Transcript assembly and differential gene expression analysis

Raw reads were trimmed to remove adapter sequences, ambiguous nucleotides (N) and low-quality reads (Phred quality score ≤ Q30) using NGS QC Toolkit58. High quality clean reads were analyzed according to Tuxedo protocol59. In brief, high quality clean reads were assembled using the reference tea genome (Camellia sinensis var. sinensis25 using TOPHAT ver2.1.0. Functional annotation of assembled transcripts was performed by BLAST alignment of the sequences against public databases such as Swiss-Prot, KEGG and TAIR10. GO and KEGG annotations were performed using AgriGO toolkit and KEGG pathway database, respectively60,61. The Transcription factor (TF) families were identified using Plant transcription factor database (PTFDB)62.

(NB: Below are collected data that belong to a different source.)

/-- Budget of the far segment: `⌊P⌋⁶(⌊P²⌋+1)²·e^{−𝓛¹⁰} ≤ e^{−𝓛¹⁰/16}` for `𝓛 ≥ 80`. [folklore] -/
private theorem budget_far' {D : ℕ} (hℓ : 80 ≤ ell D) :
    (⌊bigP D⌋₊ : ℝ) ^ 6 * ((⌊bigP D ^ 2⌋₊ : ℝ) + 1) ^ 2 * Real.exp (-ell D ^ 10) ≤
      Real.exp (-(1 / 16) * ell D ^ 10) := by
  have hℓ1 : 1 ≤ ell D := le_trans (by norm_num) hℓ
  have h10 : ell D ^ 10 = ell D * ell D ^ 9 := by ring
  have h9 : 1 ≤ ell D ^ 9 := one_le_pow₀ hℓ1
  have hm : 80 * ell D ^ 9 ≤ ell D * ell D ^ 9 := mul_le_mul_of_nonneg_right hℓ (by linarith)
  calc (⌊bigP D⌋₊ : ℝ) ^ 6 * ((⌊bigP D ^ 2⌋₊ : ℝ) + 1) ^ 2 * Real.exp (-ell D ^ 10)
      ≤ Real.exp (2 + 10 * ell D ^ 9) * Real.exp (-ell D ^ 10) :=
        mul_le_mul_of_nonneg_right (floorP_pow_mul_sq_le hℓ1) (Real.exp_pos _).le
    _ = Real.exp (2 + 10 * ell D ^ 9 - ell D ^ 10) := by rw [← Real.exp_add]; ring_nf
    _ ≤ Real.exp (-(1 / 16) * ell D ^ 10) := Real.exp_le_exp.mpr (by rw [h10]; linarith)

/-- Budget of the horizontal sides: `(𝓛⁹−1)·⌊P⌋⁶(⌊P²⌋+1)²·e^{−𝓛¹⁰/4} ≤ e^{−𝓛¹⁰/16}` for `𝓛 ≥ 80`.
[folklore] -/
private theorem budget_sides' {D : ℕ} (hℓ : 80 ≤ ell D) :
    (ell D ^ 9 - 1) * ((⌊bigP D⌋₊ : ℝ) ^ 6 * ((⌊bigP D ^ 2⌋₊ : ℝ) + 1) ^ 2 *
        Real.exp (-(ell D ^ 10 / 4))) ≤ Real.exp (-(1 / 16) * ell D ^ 10) := by
  have hℓ1 : 1 ≤ ell D := le_trans (by norm_num) hℓ
  have h10 : ell D ^ 10 = ell D * ell D ^ 9 := by ring
  have h9 : 1 ≤ ell D ^ 9 := one_le_pow₀ hℓ1
  have hm : 80 * ell D ^ 9 ≤ ell D * ell D ^ 9 := mul_le_mul_of_nonneg_right hℓ (by linarith)
  have hℓ9exp : ell D ^ 9 - 1 ≤ Real.exp (ell D ^ 9) := by linarith [Real.add_one_le_exp (ell D ^ 9)]
  have hQ0 : 0 ≤ (⌊bigP D⌋₊ : ℝ) ^ 6 * ((⌊bigP D ^ 2⌋₊ : ℝ) + 1) ^ 2 * Real.exp (-(ell D ^ 10 / 4)) :=
    by positivity
  calc (ell D ^ 9 - 1) * ((⌊bigP D⌋₊ : ℝ) ^ 6 * ((⌊bigP D ^ 2⌋₊ : ℝ) + 1) ^ 2 *
        Real.exp (-(ell D ^ 10 / 4)))
      ≤ Real.exp (ell D ^ 9) * (Real.exp (2 + 10 * ell D ^ 9) * Real.exp (-(ell D ^ 10 / 4))) :=
        mul_le_mul hℓ9exp (mul_le_mul_of_nonneg_right (floorP_pow_mul_sq_le hℓ1) (Real.exp_pos _).le)
          hQ0 (Real.exp_pos _).le
    _ = Real.exp (2 + 11 * ell D ^ 9 - ell D ^ 10 / 4) := by
        rw [← Real.exp_add, ← Real.exp_add]; ring_nf
    _ ≤ Real.exp (-(1 / 16) * ell D ^ 10) := Real.exp_le_exp.mpr (by rw [h10]; linarith)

Identification of differentially expressed genes

Transcripts abundance was estimated in FPKM (Fragments Per Kilobase of transcript per Million mapped reads) and differentially expressed genes with log2 Fold Change (absolute value) ≥ 2 and p ≤ 0.05 were considered differentially expressed (DE) using cuffdiff tool in Cufflinks version 2.2.1 with default parameters. GO and KEGG enrichment of differentially expressed genes (DEGs) was performed using publicly available Tea Plant Information Archive ( database63. The corresponding chromosomal locations of DEGs were also determined by mapping them to the chromosomes of C. sinensis var. sinensis based on their physical distances in the GFF genome files, downloaded from chromosome-scale genome of tea25. The physical chromosome maps were visualized using TBtools (a Toolkit for Biologist integrating various biological data handling tools) VS 1.051 ( with default parameters64.

Phylogenetic analysis of DEGs involved in anthocyanin degradation

To determine the phylogenetic relationship between DE putative anthocyanin degrading genes and functionally characterized genes from apple, populus and brunsfellia, phylogenetic analysis was performed using MEGA5.265. Sequences were aligned using ClustalW66 while phylogenetic tree was constructed using the Neighbor-joining method based on the Tamura-Nei model with bootstrap value kept at 1000. The resulting tree was visualized using iTOL v5 (

qRT-PCR validation of RNA-seq data

In order to verify the reliability of RNA-seq data, 2 µg of total RNA used in transcriptome sequencing was reversed transcribed using RevertAid H minus First Strand cDNA Synthesis Kit (Thermo Scientific, USA). Gene specific primers were designed with BatchPrimer3 ( and primer sequences are presented in Supplementary Table S8. The qRT–PCR was performed in a StepOnePlus Real-Time PCR system (Applied Bio-system, USA) using SYBR Green Master mix (Applied Biosystem). Considering its consistent expression pattern in a recent study68, GAPDH gene was used as internal control. All experiments were performed in three independent biological and technical replicates. Relative expression was calculated using 2−ΔΔCT method69.

Statistical analysis

All statistical analysis was performed using GenStat V15.1 (VSN Intl.).